Johan Cruijff Schaal XXIV
| Ajax | PSV Eindhoven |
| 2 | 0 |
- Date: 27 July 2019
- Venue: Johan Cruyff Arena, Amsterdam
- Referee: Dennis Higler
- Attendance: 51,837

= 2019 Johan Cruyff Shield =

Football competition

The 2019 Johan Cruyff Shield was the 24th edition of the Johan Cruyff Shield (Johan Cruijff Schaal), an annual Dutch football match played between the winners of the previous season's Eredivisie and KNVB Cup. The match was contested by Ajax, as both the 2018–19 Eredivisie champion and the 2018–19 KNVB Cup winners, and PSV Eindhoven as runners-up of the Eredivisie. The match was held on 27 July 2019 at the home of the Eredivisie champions Ajax, the Johan Cruyff Arena in Amsterdam.

Ajax won the match 2–0 for their ninth Johan Cruyff Shield.

==Background==
The Johan Cruyff Shield is the traditional first match of the new football season in the Netherlands. It had been played every year since 1991 as the curtain raiser between the Eredivisie champions and the KNVB Cup winners. On occasions when a team has won the league and cup double, the league runners-up have contested the match. Originally played a predetermined venue, the match has been played at the home of the Eredivisie winners since 2017.
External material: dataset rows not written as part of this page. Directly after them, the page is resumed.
import Mathlib.Analysis.Complex.RealDeriv
import Mathlib.Analysis.Calculus.Deriv.Mul
import Mathlib.Analysis.SpecialFunctions.Exponential
import Literature.MathematicalPhysics.QuantumLattice.FermionGammaFunctorTrace
import HarnessLib

/-!
# The derivative of the second-quantisation functor: `dΓ` is the differential of `Γ`

Topic `Literature/MathematicalPhysics/QuantumLattice`; companion of `FermionGammaFunctor` (`Gamma g = ⊕ₖ Λᵏ g`,
the matrix of minors of a one-body matrix `g` on the Jordan–Wigner Fock space `Fock ι = Finset ι → ℂ`,
`Γ(gh) = Γ(g)Γ(h)`) and `FermionGammaFunctorTrace` (`e^{dΓ(A)} = Γ(e^{A})`), where
`dGamma Y = Σᵢⱼ Yᵢⱼ c†ᵢ cⱼ` (`FermionQuasiFree`) is the second quantisation of the one-particle matrix `Y`.
All statements PROVED, no definition introduced. Main results (entrywise, i.e. for the scalar functions
`s ↦ ⟨S| Γ(γ(s)) |T⟩`, so that no matrix norm has to be chosen in the statements):

* `hasDerivAt_Gamma_one_add_smul_apply` — **`d/ds|₀ Γ(1 + sY) = dΓ(Y)`**: the second quantisation `dΓ`
  is the differential of the functor `Γ` at the identity (Dereziński–Gérard Prop. 3.23 (1):
  `Γ(e^{th}) = e^{t dΓ(h)}`, differentiated at `t = 0`; Bratteli–Robinson II §5.2.1);
* `hasDerivAt_Gamma_mul_one_add_smul_apply` — **`d/ds|₀ Γ(g(1 + sY)) = Γ(g) dΓ(Y)`** for an ARBITRARY
  one-body matrix `g` (by functoriality), the form in which a quark bilinear inserted at one time slice of a
  transfer-matrix product `⋯ Γ(M_t(s)) ⋯`, `M_t(s) = M_t (1 + s Y_t)`, becomes the Fock operator `Γ(M_t) dΓ(Y_t)`;
* `hasDerivAt_Gamma_exp_smul_apply` — `d/ds Γ(e^{sY}) = dΓ(Y) Γ(e^{sY})` at every `s`.

## Proof

No sign bookkeeping is needed. (i) Along ANY entrywise differentiable matrix path `γ` the minors
`⟨S|Γ(γ(s))|T⟩ = det γ(s)[S,T]` are differentiable, with a derivative given by the Leibniz expansion that
depends only on `(γ(s₀), γ'(s₀))` (`hasDerivAt_det_of_hasDerivAt_apply`,
`hasDerivAt_Gamma_apply_of_hasDerivAt_apply`), hence two paths with the same endpoint data have the same
derivative (`hasDerivAt_Gamma_apply_congr_path`). (ii) The paths `s ↦ 1 + sY` and `s ↦ e^{sY}` have the same
endpoint data `(1, Y)` at `s = 0`, and along the second one `Γ(e^{sY}) = e^{s dΓ(Y)}`
(`exp_dGamma_eq_Gamma_exp`) has derivative `dΓ(Y)` (`hasDerivAt_exp_smul_const'`).

## Mathlib / tree search

Mathlib has the derivative of `u ↦ e^{uA}` in a complete normed algebra (`hasDerivAt_exp_smul_const'`), the
Leibniz formula `Matrix.det_apply'`, `HasDerivAt.fun_finsetProd` / `HasDerivAt.fun_sum`, and the passage from a
complex to a real parameter `HasDerivAt.comp_ofReal`; it has no derivative of `Matrix.det` along a curve
and nothing on `Γ`/`dΓ`. The tree's Jacobi formulas `Literature.Analysis.Calculus.hasDerivAt_det_rows`
(`LiouvilleDeterminant.lean`, row form via `detRowsCLM`) and `hasDerivAt_det_one_add_smul`
(`JacobiFormula.lean`) are stated for REAL matrices `ℝ → ι → ι → ℝ`; here the matrices are complex with a
real parameter, and only the Leibniz form (whose value at `s₀` visibly depends on `(γ(s₀), γ'(s₀))` alone)
is needed, so it is proved directly in five lines (`hasDerivAt_det_of_hasDerivAt_apply`).
Tree (REUSED): `Gamma`, `Gamma_apply_of_card_eq/_ne`, `Gamma_one`, `Gamma_mul` (`FermionGammaFunctor`),
`dGamma`, `dGamma_smul` (`FermionQuasiFree`), `exp_dGamma_eq_Gamma_exp` (`FermionGammaFunctorTrace`).
The `L^∞` operator norm (`Matrix.Norms.Operator`) is opened only inside one proof.

## References

* J. Dereziński, C. Gérard, *Mathematics of Quantization and Quantum Fields*, CUP (2013; 2nd ed. 2022),
  §3.2.2 Prop. 3.23 (1) (`Γ(e^{h}) = e^{dΓ(h)}`, `Γ(p₂)Γ(p₁) = Γ(p₂p₁)`), §3.3.3 Def. 3.34. [DerezinskiGerard2022]
* O. Bratteli, D. W. Robinson, *Operator Algebras and Quantum Statistical Mechanics 2*, 2nd ed.
  (Springer 1997), §5.2.1 (second quantisation `Γ(U)`, `dΓ(H)`, `Γ(e^{itH}) = e^{it dΓ(H)}`).
  [BratteliRobinsonII1997]
-/

noncomputable section

namespace Literature.MathematicalPhysics.QuantumLattice

open Matrix Finset NormedSpace

/-! ### Entries of `e^{sA}` and minors along a differentiable matrix path -/

section Matrices

variable {n : Type*} [Fintype n] [DecidableEq n]

/-- The entries of `s ↦ e^{sA}` (real parameter `s`, complex matrix `A`) are differentiable, with
derivative the entries of `A e^{sA}`. [folklore] -/
theorem hasDerivAt_exp_smul_apply (A : Matrix n n ℂ) (a b : n) (s₀ : ℝ) :
    HasDerivAt (fun s : ℝ => exp ((s : ℂ) • A) a b) ((A * exp ((s₀ : ℂ) • A)) a b) s₀ := by
  open scoped Matrix.Norms.Operator in
  have h := (LinearMap.toContinuousLinearMap (Matrix.entryLinearMap ℂ ℂ a b)).hasFDerivAt.comp_hasDerivAt
    ((s₀ : ℝ) : ℂ) (hasDerivAt_exp_smul_const' (𝕂 := ℂ) A ((s₀ : ℝ) : ℂ))
  exact h.comp_ofReal

/-- **Leibniz form of the derivative of a determinant along a matrix path.** If every entry of
`s ↦ γ(s)` is differentiable at `s₀` with derivative `γ'ᵢⱼ`, then `s ↦ det γ(s)` is differentiable at `s₀`
with derivative `Σ_σ sgn σ Σ_i (∏_{j ≠ i} γ(s₀)_{σj, j}) γ'_{σi, i}` (the product rule applied to the Leibniz
expansion; summing the inner sum gives Jacobi's `tr(adj γ · γ')`). [folklore] -/
theorem hasDerivAt_det_of_hasDerivAt_apply {γ : ℝ → Matrix n n ℂ} {γ' : Matrix n n ℂ} {s₀ : ℝ}
    (hγ : ∀ i j, HasDerivAt (fun s => γ s i j) (γ' i j) s₀) :
    HasDerivAt (fun s => (γ s).det)
      (∑ σ : Equiv.Perm n, ((Equiv.Perm.sign σ : ℤ) : ℂ) *
        ∑ i, (∏ j ∈ univ.erase i, γ s₀ (σ j) j) * γ' (σ i) i) s₀ := by
  have hfun : (fun s => (γ s).det) =
      fun s => ∑ σ : Equiv.Perm n, ((Equiv.Perm.sign σ : ℤ) : ℂ) * ∏ i, γ s (σ i) i := by
    funext s
    exact Matrix.det_apply' (γ s)
  rw [hfun]
  refine HasDerivAt.fun_sum fun σ _ => ?_
  have hp := HasDerivAt.fun_finsetProd (u := univ) (f := fun i s => γ s (σ i) i)
    (f' := fun i => γ' (σ i) i) (x := s₀) (fun i _ => hγ (σ i) i)
  simp only [smul_eq_mul] at hp
  exact hp.const_mul _

end Matrices

/-! ### Minors along a path: the derivative depends only on the endpoint data -/

variable {ι : Type*} [LinearOrder ι] [Fintype ι]

omit [Fintype ι] in
/-- The entries `⟨S|Γ(γ(s))|T⟩` of the second quantisation along an entrywise differentiable matrix path
`γ` are differentiable, with derivative the Leibniz expression in `(γ(s₀), γ'(s₀))` for the minor
`det γ(s)[S,T]` (rows `S`, columns `T` enumerated increasingly) when `|S| = |T|`, and `0` otherwise.
[folklore] -/
theorem hasDerivAt_Gamma_apply_of_hasDerivAt_apply {γ : ℝ → Matrix ι ι ℂ} {Y : Matrix ι ι ℂ} {s₀ : ℝ}
    (hγ : ∀ i j, HasDerivAt (fun s => γ s i j) (Y i j) s₀) (S T : Finset ι) :
    HasDerivAt (fun s => Gamma (γ s) S T)
      (if h : S.card = T.card then
        ∑ σ : Equiv.Perm (Fin T.card), ((Equiv.Perm.sign σ : ℤ) : ℂ) *
          ∑ a, (∏ b ∈ univ.erase a, γ s₀ (S.orderEmbOfFin h (σ b)) (T.orderEmbOfFin rfl b)) *
            Y (S.orderEmbOfFin h (σ a)) (T.orderEmbOfFin rfl a)
       else 0) s₀ := by
  by_cases h : S.card = T.card
  · rw [dif_pos h]
    have hfun : (fun s => Gamma (γ s) S T) =
        fun s => ((γ s).submatrix (S.orderEmbOfFin h) (T.orderEmbOfFin rfl)).det := by
      funext s
      exact Gamma_apply_of_card_eq (γ s) h rfl
    rw [hfun]
    exact hasDerivAt_det_of_hasDerivAt_apply
      (γ := fun s => (γ s).submatrix (S.orderEmbOfFin h) (T.orderEmbOfFin rfl))
      (γ' := Y.submatrix (S.orderEmbOfFin h) (T.orderEmbOfFin rfl)) fun a b => hγ _ _
  · rw [dif_neg h]
    have hfun : (fun s => Gamma (γ s) S T) = fun _ => 0 := by
      funext s
      exact Gamma_apply_of_card_ne (γ s) h
    rw [hfun]
    exact hasDerivAt_const s₀ 0

omit [Fintype ι] in
/-- **Path independence of the derivative of `Γ`.** If two entrywise differentiable matrix paths
`γ₁, γ₂` agree at `s₀` together with their entrywise derivatives, then every entry of `Γ ∘ γ₁` has at `s₀`
the same derivative as the corresponding entry of `Γ ∘ γ₂` (the minors are polynomials in the entries).
[folklore] -/
theorem hasDerivAt_Gamma_apply_congr_path {γ₁ γ₂ : ℝ → Matrix ι ι ℂ} {Y : Matrix ι ι ℂ} {s₀ : ℝ}
    (h₁ : ∀ i j, HasDerivAt (fun s => γ₁ s i j) (Y i j) s₀)
    (h₂ : ∀ i j, HasDerivAt (fun s => γ₂ s i j) (Y i j) s₀) (h₀ : γ₁ s₀ = γ₂ s₀)
    {S T : Finset ι} {D : ℂ} (hD : HasDerivAt (fun s => Gamma (γ₂ s) S T) D s₀) :
    HasDerivAt (fun s => Gamma (γ₁ s) S T) D s₀ := by
  have e₁ := hasDerivAt_Gamma_apply_of_hasDerivAt_apply h₁ S T
  have e₂ := hasDerivAt_Gamma_apply_of_hasDerivAt_apply h₂ S T
  rw [h₀] at e₁
  rwa [e₂.unique hD] at e₁

/-! ### `dΓ` is the differential of `Γ` -/

/-- **`d/ds Γ(e^{sY}) = dΓ(Y) Γ(e^{sY})`** entrywise, at every real `s`: along the one-parameter group
`e^{sY}` the second quantisation is `Γ(e^{sY}) = e^{s dΓ(Y)}`. Dereziński–Gérard Prop. 3.23 (1);
Bratteli–Robinson II §5.2.1 (`Γ(e^{itH}) = e^{it dΓ(H)}`). [cite: DerezinskiGerard2022, Prop. 3.23] -/
theorem hasDerivAt_Gamma_exp_smul_apply (Y : Matrix ι ι ℂ) (S T : Finset ι) (s₀ : ℝ) :
    HasDerivAt (fun s : ℝ => Gamma (exp ((s : ℂ) • Y)) S T)
      ((dGamma Y * Gamma (exp ((s₀ : ℂ) • Y))) S T) s₀ := by
  have h := hasDerivAt_exp_smul_apply (dGamma Y) S T s₀
  simp_rw [← dGamma_smul, exp_dGamma_eq_Gamma_exp] at h
  exact h

/-- **`dΓ(Y)` is the derivative of `Γ` at the identity in the direction `Y`**:
`d/ds|₀ ⟨S| Γ(1 + sY) |T⟩ = ⟨S| dΓ(Y) |T⟩` for every one-body matrix `Y` and all `S, T`, where
`dΓ(Y) = Σᵢⱼ Yᵢⱼ c†ᵢ cⱼ`. (The paths `1 + sY` and `e^{sY}` have the same first-order data at `s = 0`,
and `Γ(e^{sY}) = e^{s dΓ(Y)}`.) Dereziński–Gérard Prop. 3.23 (1); Bratteli–Robinson II §5.2.1.
[cite: DerezinskiGerard2022, Prop. 3.23] -/
theorem hasDerivAt_Gamma_one_add_smul_apply (Y : Matrix ι ι ℂ) (S T : Finset ι) :
    HasDerivAt (fun s : ℝ => Gamma (1 + (s : ℂ) • Y) S T) (dGamma Y S T) 0 := by
  have h₁ : ∀ i j, HasDerivAt (fun s : ℝ => (1 + (s : ℂ) • Y) i j) (Y i j) 0 := by
    intro i j
    have h := (((hasDerivAt_id (0 : ℝ)).ofReal_comp).mul_const (Y i j)).const_add
      ((1 : Matrix ι ι ℂ) i j)
    rw [Complex.ofReal_one, one_mul] at h
    have hfun : (fun s : ℝ => (1 + (s : ℂ) • Y) i j) =
        fun s : ℝ => (1 : Matrix ι ι ℂ) i j + ((id s : ℝ) : ℂ) * Y i j := by
      funext s
      rfl
    rwa [hfun]
  have h₂ : ∀ i j, HasDerivAt (fun s : ℝ => exp ((s : ℂ) • Y) i j) (Y i j) 0 := by
    intro i j
    have h := hasDerivAt_exp_smul_apply Y i j 0
    rwa [Complex.ofReal_zero, zero_smul, NormedSpace.exp_zero, Matrix.mul_one] at h
  have h₀ : (1 + ((0 : ℝ) : ℂ) • Y) = exp (((0 : ℝ) : ℂ) • Y) := by
    rw [Complex.ofReal_zero, zero_smul, NormedSpace.exp_zero, add_zero]
  have hD := hasDerivAt_Gamma_exp_smul_apply Y S T 0
  rw [Complex.ofReal_zero, zero_smul, NormedSpace.exp_zero, Gamma_one, Matrix.mul_one] at hD
  exact hasDerivAt_Gamma_apply_congr_path h₁ h₂ h₀ hD

/-- **`d/ds|₀ Γ(g (1 + sY)) = Γ(g) dΓ(Y)`** entrywise, for ARBITRARY one-body matrices `g, Y`: the
derivative of the second-quantisation functor at `g` in the direction `gY` (functoriality
`Γ(g(1 + sY)) = Γ(g) Γ(1 + sY)` and `hasDerivAt_Gamma_one_add_smul_apply`). This is the Fock operator a
one-body source insertion `M ↦ M(1 + sY)` in a transfer matrix `Γ(M)` produces to first order.
Dereziński–Gérard Prop. 3.23 (1); Bratteli–Robinson II §5.2.1. [cite: DerezinskiGerard2022, Prop. 3.23] -/
theorem hasDerivAt_Gamma_mul_one_add_smul_apply (g Y : Matrix ι ι ℂ) (S T : Finset ι) :
    HasDerivAt (fun s : ℝ => Gamma (g * (1 + (s : ℂ) • Y)) S T) ((Gamma g * dGamma Y) S T) 0 := by
  have hfun : (fun s : ℝ => Gamma (g * (1 + (s : ℂ) • Y)) S T) =
      fun s : ℝ => ∑ U, Gamma g S U * Gamma (1 + (s : ℂ) • Y) U T := by
    funext s
    rw [Gamma_mul, Matrix.mul_apply]
  rw [hfun, Matrix.mul_apply]
  exact HasDerivAt.fun_sum fun U _ => (hasDerivAt_Gamma_one_add_smul_apply Y U T).const_mul _

end Literature.MathematicalPhysics.QuantumLattice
Ajax completed a domestic double in the 2018–19 season, winning the Eredivisie title by just three points over PSV and the KNVB Cup after a 4–0 win against Willem II. As a result, they hosted the match at the Johan Cruyff Arena. They had previously won the shield on eight occasions and come runner-up a further 10 times.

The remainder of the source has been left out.